Ranches and farms in Spanish Florida were taxed at two-and-one-half percent of their produce, which for a ranch meant that two-and-one-half percent of the calves born each year were sent to St. Augustine. In 1699 the Menéndez Márquez ranches paid a tax of 77 calves, implying that about 3,080 calves had been born on the ranches that year. This number was 35% of all calves paid in tax that year. However, ranching became less profitable with time. A beef steer was worth 21 pesos in 1651, but only six pesos in 1689. The value of a horse fell from 100 pesos in 1651 to 25 pesos in 1682. A pair of draft oxen was worth 80 pesos in 1651, but only 25 pesos in 1682. Starting in the 1680s the English of the Province of Carolina and their native allies began raiding in Florida. Run-away slaves and non-mission Indians stole cattle for food. By the first years of the 18th century, raids by pirates, rustlers, and the English had severely affected ranching in Spanish Florida. A blockhouse was constructed at la Chua and soldiers were stationed there to help work the ranch and protect it. The pressure of further raids forced the defenders to burn the blockhouse in 1706 and retreat to St. Augustine.

==Royal accountant==
In 1684 Tomás succeeded his brother Antonio as royal accountant (Antonio had succeeded Juan when Juan was transferred to Havana in 1673). The governor, Juan Márquez Cabrera, disputed Tomás's right to fill the position because he was a criollo. The governor was overruled because Antonio had paid 1,000 pesos in 1673 for the right to succeed his brother Juan as royal accountant, and 500 pesos in 1682 to establish Tomás's right to succeed him. (Note: Important (and salaried) positions in the government of the Spanish Empire in the New World were usually reserved for peninsulares, men born in Spain. However, Florida was an impoverished frontier post, and positions other than governor were commonly held by criollos. Purchase of official positions was common, and remained legal until the 19th century.) Tomás entered the position, with back pay, in 1686.

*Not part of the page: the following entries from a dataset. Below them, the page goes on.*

/-- Lifted runs of exponentiation-layer programs. [folklore] -/
theorem Runs.liftE {c : Com EReg} {A A' : Regs AReg} {M M' : Regs MOwn} {E E' : Regs EOwn} {B : ℕ}
    (h : Runs c (Sum.elim (Sum.elim A M) E) (Sum.elim (Sum.elim A' M') E') B) (T : Regs β) :
    Runs (liftE c) (nst A M E T) (nst A' M' E' T) B :=
  h.inl T

/-! ### Register utilities with operands in the outer bank -/

section OuterOps

/-- `clear` on an outer register, between procedures. [folklore] -/
theorem runs_oclear (a : β) (T : Regs β) :
    Runs (clear (Sum.inr a : EReg ⊕ β)) (base T) (base (Function.update T a [])) (2 * (T a).length + 1) :=
  (runs_clear _ _).of_eq (by simp) (by simp)

/-- `pour` between outer registers, between procedures. [folklore] -/
theorem runs_opour {a b : β} (hab : a ≠ b) (T : Regs β) :
    Runs (pour (Sum.inr a : EReg ⊕ β) (Sum.inr b)) (base T)
      (base (Function.update (Function.update T a []) b ((T a).reverse ++ T b))) (3 * (T a).length + 1) :=
  (runs_pour (by simpa using hab) _).of_eq (by simp) (by simp)

/-- `move` between outer registers (scratch `s` of the arithmetic bank), between procedures.
[folklore] -/
theorem runs_omove {a b : β} (hab : a ≠ b) (T : Regs β) :
    Runs (move (Sum.inr a : EReg ⊕ β) (Sum.inr b) (ra .s)) (base T)
      (base (Function.update (Function.update T a []) b (T a ++ T b))) (6 * (T a).length + 2) :=
  (runs_move (by simpa using hab) (by simp [ra]) (by simp [ra]) _ rfl).of_eq (by simp) (by simp)

/-- `copy` between outer registers (scratch `t u` of the arithmetic bank), between procedures.
[folklore] -/
theorem runs_ocopy {a b : β} (hab : a ≠ b) (T : Regs β) :
    Runs (copy (Sum.inr a : EReg ⊕ β) (Sum.inr b) (ra .t) (ra .u)) (base T)
      (base (Function.update T b (T a ++ T b))) (10 * (T a).length + 3) :=
  (runs_copy (by simpa using hab) (by simp [ra]) (by simp [ra]) (by simp [ra]) (by simp [ra]) (by simp [ra]) _
    rfl rfl).of_eq (by simp) (by simp)

/-- `push` on an outer register. [folklore] -/
theorem Runs.opush (k : β) (b : Bool) (T : Regs β) :
    Runs (Com.push (Sum.inr k : EReg ⊕ β) b) (base T) (base (Function.update T k (b :: T k))) 1 :=
  Runs.push' (by simp)

/-- `pop` on an outer register holding `true :: w`. [folklore] -/
theorem Runs.opop_true {k : β} {ct : Com (EReg ⊕ β)} (cf cn : Com (EReg ⊕ β)) {T : Regs β} {R' : Regs (EReg ⊕ β)}
    {w : List Bool} {B : ℕ} (hk : T k = true :: w) (h : Runs ct (base (Function.update T k w)) R' B) :
    Runs (Com.pop (Sum.inr k) ct cf cn) (base T) R' (B + 2) :=
  Runs.pop_true' cf cn (by simpa using hk) (by simp) h

/-- `pop` on an outer register holding `false :: w`. [folklore] -/
theorem Runs.opop_false {k : β} (ct : Com (EReg ⊕ β)) {cf : Com (EReg ⊕ β)} (cn : Com (EReg ⊕ β)) {T : Regs β}
    {R' : Regs (EReg ⊕ β)} {w : List Bool} {B : ℕ} (hk : T k = false :: w)
    (h : Runs cf (base (Function.update T k w)) R' B) :
    Runs (Com.pop (Sum.inr k) ct cf cn) (base T) R' (B + 2) :=
  Runs.pop_false' ct cn (by simpa using hk) (by simp) h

One of the Florida treasury officials would travel to Mexico City each year to collect the situado, the royal funds allocated annually to support the presidio in St. Augustine. Tomás went to Mexico City in 1689 and stayed there for four years, perhaps because the Nine Years' War made travel hazardous. When he finally returned to St. Augustine, governor Diego de Quiroga y Losado arrested him for failing to return when ordered, and for failing to send the situado one year. Laureano de Torres y Ayala replaced Quiroga y Losado as governor later that year, and released Tomás. Tomás traveled to Mexico City to collect the situado again in 1702 and in 1706. Tomás died in Mexico City that year. Tomás's son Francisco Menéndez Márquez y Ruíz Mejía succeeded him and served as royal accountant of Florida for 34 years.